-- YOUR TASK --
Please return all lines of the data below containing the string "Subalgebra".

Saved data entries

import Summits.ResolutionOfSingularities.ResolutionOfSingularities.Theorems.NonRuledCofinite.Negative.FalseWithoutSingularCentre

/-!
# `RegularModelRuled` (crux `stmt-ResolutionOfSingularities-18077`): the dimension clause
# `2 ≤ dim A_𝔮` is load-bearing

Negative lemma for the crux `RegularModelRuled` of route `ResolutionOfSingularities/RuledResidues`
(Abhyankar's ruledness: a divisorial place `W` of `K/k` dominating a REGULAR local ring `A_𝔮` of
dimension `≥ 2` of an affine model `A` has residue field `κ(W) = L(t)`, `k ⊆ L`, `t` transcendental
over `L`), filed by the standing disprover (cdisprove cycle 1, `--supports
stmt-ResolutionOfSingularities-18077`; work file `Cruxes/RegularModelRuled/Disproof.lean`). The crux
itself is TRUE (Abhyankar 1956; a complete kernel-checked proof sits in the crux work file
`Cruxes/RegularModelRuled/RuledResiduesRegularModelRuled.lean`); this file shows that its hypothesis
`(2 : WithBot ℕ∞) ≤ ringKrullDim A_𝔮` cannot be dropped:

* `regularModelRuled_false_without_dimTwo` — with the dimension clause deleted (everything else, in
  particular `IsRegularLocalRing A_𝔮`, verbatim) the statement is FALSE at `k = 𝔽₂` (any field works), `K = k(X)`,
  `W = k[X]_{(X)}` (the place `X = 0`), `A = k[X]`: `A_{(X)} = W` is regular of dimension one, and
  the residue field `κ(W) = k` (`exists_residue_algebraMap_eq`: every residue is the residue of a
  constant) contains no element transcendental over a subfield `L ⊇ k` (`t ∈ L` is a root of
  `X - t ∈ L[X]`).

No definition is declared; the negated statement is the route's telescope verbatim with one
hypothesis deleted; no declaration concludes a route decl positively. The kit of
`Theorems/NonRuledCofinite/Negative/FalseWithoutSingularCentre.lean` (`polyModel`, `place`,
`linPlace`, `place_essFiniteType`) supplies the place and the model.

References: S. S. Abhyankar, *On the valuations centered in a local domain*, Amer. J. Math. 78
(1956), Prop. 3–4; Zariski–Samuel, *Commutative Algebra* II, Ch. VI §14.
-/

noncomputable section

set_option linter.dupNamespace false

open Polynomial IsDedekindDomain
open Literature.AlgebraicGeometry.Resolution
open Summit.ResolutionOfSingularities.ResolutionOfSingularities.Theorems.NonRuledCofinite.Negative

namespace Summit.ResolutionOfSingularities.ResolutionOfSingularities.Theorems.RegularModelRuled.Negative

variable {k : Type} [Field k]

variable (k) in
/-- The polynomial model `k[X] ⊆ k(X)`, as a SUBRING, is a principal ideal ring (it is the image
of `k[X]`). [folklore] -/
theorem isPrincipalIdealRing_polyModel_toSubring :
    IsPrincipalIdealRing (polyModel k).toSubring := by
  let f : k[X] →+* (polyModel k).toSubring :=
    (algebraMap k[X] (RatFunc k)).codRestrict (polyModel k).toSubring
      (fun p => algebraMap_mem_polyModel k p)
  refine IsPrincipalIdealRing.of_surjective f fun y => ?_
  obtain ⟨p, hp⟩ := (mem_polyModel_iff k).mp y.2
  exact ⟨p, Subtype.ext hp⟩

/-- Every local ring of the polynomial model is regular: `k[X]` is a Dedekind domain, so its
localisations at primes are fields or discrete valuation rings. [folklore] -/
theorem isRegularLocalRing_localization_polyModel (q : Ideal (polyModel k).toSubring)
    [q.IsPrime] : IsRegularLocalRing (Localization.AtPrime q) :=
  haveI := isPrincipalIdealRing_polyModel_toSubring k
  IsRegularRing.isRegularLocalRing_localization q

/-- **The residue field of the place `X = c` of `k(X)` is `k`**: every element of the residue
field of `k[X]_{(X - c)}` is the residue of a constant (`n/d ↦ n(c)/d(c)`). [folklore] -/
theorem exists_residue_algebraMap_eq (c : k)
    (z : IsLocalRing.ResidueField (place (linPlace c))) :
    ∃ a : k, IsLocalRing.residue (place (linPlace c))
      ⟨algebraMap k (RatFunc k) a, algebraMap_base_mem_place _ a⟩ = z := by
  obtain ⟨w, hw⟩ :=
    Ideal.Quotient.mk_surjective (I := IsLocalRing.maximalIdeal (place (linPlace c))) z
  obtain ⟨n, d, hnd⟩ := HeightOneSpectrum.exists_primeCompl_mul_eq_of_integer (linPlace c)
    (w : RatFunc k) ((mem_place_iff_valuation_le_one _ _).mp w.2)
  -- `d ∉ (X - c)`, i.e. `d(c) ≠ 0`
  have hd0 : (d : k[X]).eval c ≠ 0 := by
    intro h0
    apply d.2
    change (d : k[X]) ∈ Ideal.span {X - C c}
    rw [Ideal.mem_span_singleton, dvd_iff_isRoot]
    exact h0
  refine ⟨n.eval c / (d : k[X]).eval c, ?_⟩
  set a : k := n.eval c / (d : k[X]).eval c with ha
  -- `(a - w) · d = C a · d - n` vanishes at `c`, hence lies in the maximal ideal; `d` is a unit
  have hu : IsUnit (algebraMap k[X] (place (linPlace c)) (d : k[X])) :=
    IsLocalization.map_units (place (linPlace c)) d
  have hmem : algebraMap k[X] (place (linPlace c)) (C a * (d : k[X]) - n) ∈
      IsLocalRing.maximalIdeal (place (linPlace c)) := by
    refine (IsLocalization.AtPrime.to_map_mem_maximal_iff (place (linPlace c))
      (linPlace c).asIdeal _).mpr ?_
    change C a * (d : k[X]) - n ∈ Ideal.span {X - C c}
    rw [Ideal.mem_span_singleton, dvd_iff_isRoot, IsRoot.def, eval_sub, eval_mul, eval_C, ha,
      div_mul_cancel₀ _ hd0, sub_self]
  have hprod : ((⟨algebraMap k (RatFunc k) a, algebraMap_base_mem_place _ a⟩ :
      place (linPlace c)) - w) * algebraMap k[X] (place (linPlace c)) (d : k[X]) =
        algebraMap k[X] (place (linPlace c)) (C a * (d : k[X]) - n) := by
    apply Subtype.ext
    change (algebraMap k (RatFunc k) a - (w : RatFunc k)) * algebraMap k[X] (RatFunc k) (d : k[X]) =
      algebraMap k[X] (RatFunc k) (C a * (d : k[X]) - n)
    rw [map_sub, map_mul, ← hnd, IsScalarTower.algebraMap_apply k k[X] (RatFunc k) a,
      Polynomial.algebraMap_eq]
    ring
  have H : (⟨algebraMap k (RatFunc k) a, algebraMap_base_mem_place _ a⟩ : place (linPlace c)) - w ∈
      IsLocalRing.maximalIdeal (place (linPlace c)) := by
    rw [← Ideal.mul_unit_mem_iff_mem _ hu, hprod]
    exact hmem
  rw [← hw]
  exact (Ideal.Quotient.eq (I := IsLocalRing.maximalIdeal (place (linPlace c)))).mpr H

/-- **Any proof of `RegularModelRuled` must use the dimension clause `2 ≤ dim A_𝔮`.** The
statement negated is the crux `RuledResidues.RegularModelRuled` with the hypothesis
`(2 : WithBot ℕ∞) ≤ ringKrullDim (Localization.AtPrime 𝔮)` deleted (all other binders verbatim,
including regularity of `A_𝔮`). Witness: `k = 𝔽₂` (`ZMod 2`; any field works), `K = k(X)`,
`W = k[X]_{(X)}`, `A = k[X]`: `W` is a divisorial place (`place_essFiniteType`), `A_{(X)} = W` is
regular (of dimension one), and `κ(W) = k` has no element transcendental over any subfield
`L ⊇ k`. [folklore] -/
theorem regularModelRuled_false_without_dimTwo :
    ¬ ∀ (k K : Type) [Field k] [Field K] [Algebra k K] (W : ValuationSubring K)
        (hk : ∀ c : k, algebraMap k K c ∈ W), IsDiscreteValuationRing W →
        (∃ B : Subalgebra k K, B.FG ∧ B.toSubring ≤ W.toSubring ∧
          ∀ x : K, x ∈ W → ∃ b s : K, b ∈ B ∧ s ∈ B ∧ s ∉ W.nonunits ∧ x * s = b) →
        ∀ A : Subalgebra k K, A.FG → IsFractionRing A K → ∀ h : A.toSubring ≤ W.toSubring,
        IsRegularLocalRing (Localization.AtPrime
          (Ideal.comap (Subring.inclusion h) (IsLocalRing.maximalIdeal W))) →
        ∃ (L : Subfield (IsLocalRing.ResidueField W)) (t : IsLocalRing.ResidueField W),
          (∀ c : k, IsLocalRing.residue W ⟨algebraMap k K c, hk c⟩ ∈ L) ∧
          (∀ f : Polynomial L, f ≠ 0 → Polynomial.eval₂ L.subtype t f ≠ 0) ∧
          (∀ x : IsLocalRing.ResidueField W, ∃ f g : Polynomial L,
            Polynomial.eval₂ L.subtype t g ≠ 0 ∧
            x * Polynomial.eval₂ L.subtype t g = Polynomial.eval₂ L.subtype t f) := by
  intro h
  obtain ⟨L, t, hL, htr, -⟩ := h (ZMod 2) (RatFunc (ZMod 2)) (place (linPlace (0 : ZMod 2)))
    (algebraMap_base_mem_place _) inferInstance (place_essFiniteType _) (polyModel (ZMod 2))
    (polyModel_fg (ZMod 2)) inferInstance (polyModel_le_place _)
    (isRegularLocalRing_localization_polyModel _)
  obtain ⟨a, ha⟩ := exists_residue_algebraMap_eq (0 : ZMod 2) t
  have htL : t ∈ L := ha ▸ hL a
  refine htr (Polynomial.X - Polynomial.C ⟨t, htL⟩) (Polynomial.X_sub_C_ne_zero _) ?_
  rw [Polynomial.eval₂_sub, Polynomial.eval₂_X, Polynomial.eval₂_C]
  exact sub_self t

end Summit.ResolutionOfSingularities.ResolutionOfSingularities.Theorems.RegularModelRuled.Negative

end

-- TASK ANSWER --
        (∃ B : Subalgebra k K, B.FG ∧ B.toSubring ≤ W.toSubring ∧
        ∀ A : Subalgebra k K, A.FG → IsFractionRing A K → ∀ h : A.toSubring ≤ W.toSubring,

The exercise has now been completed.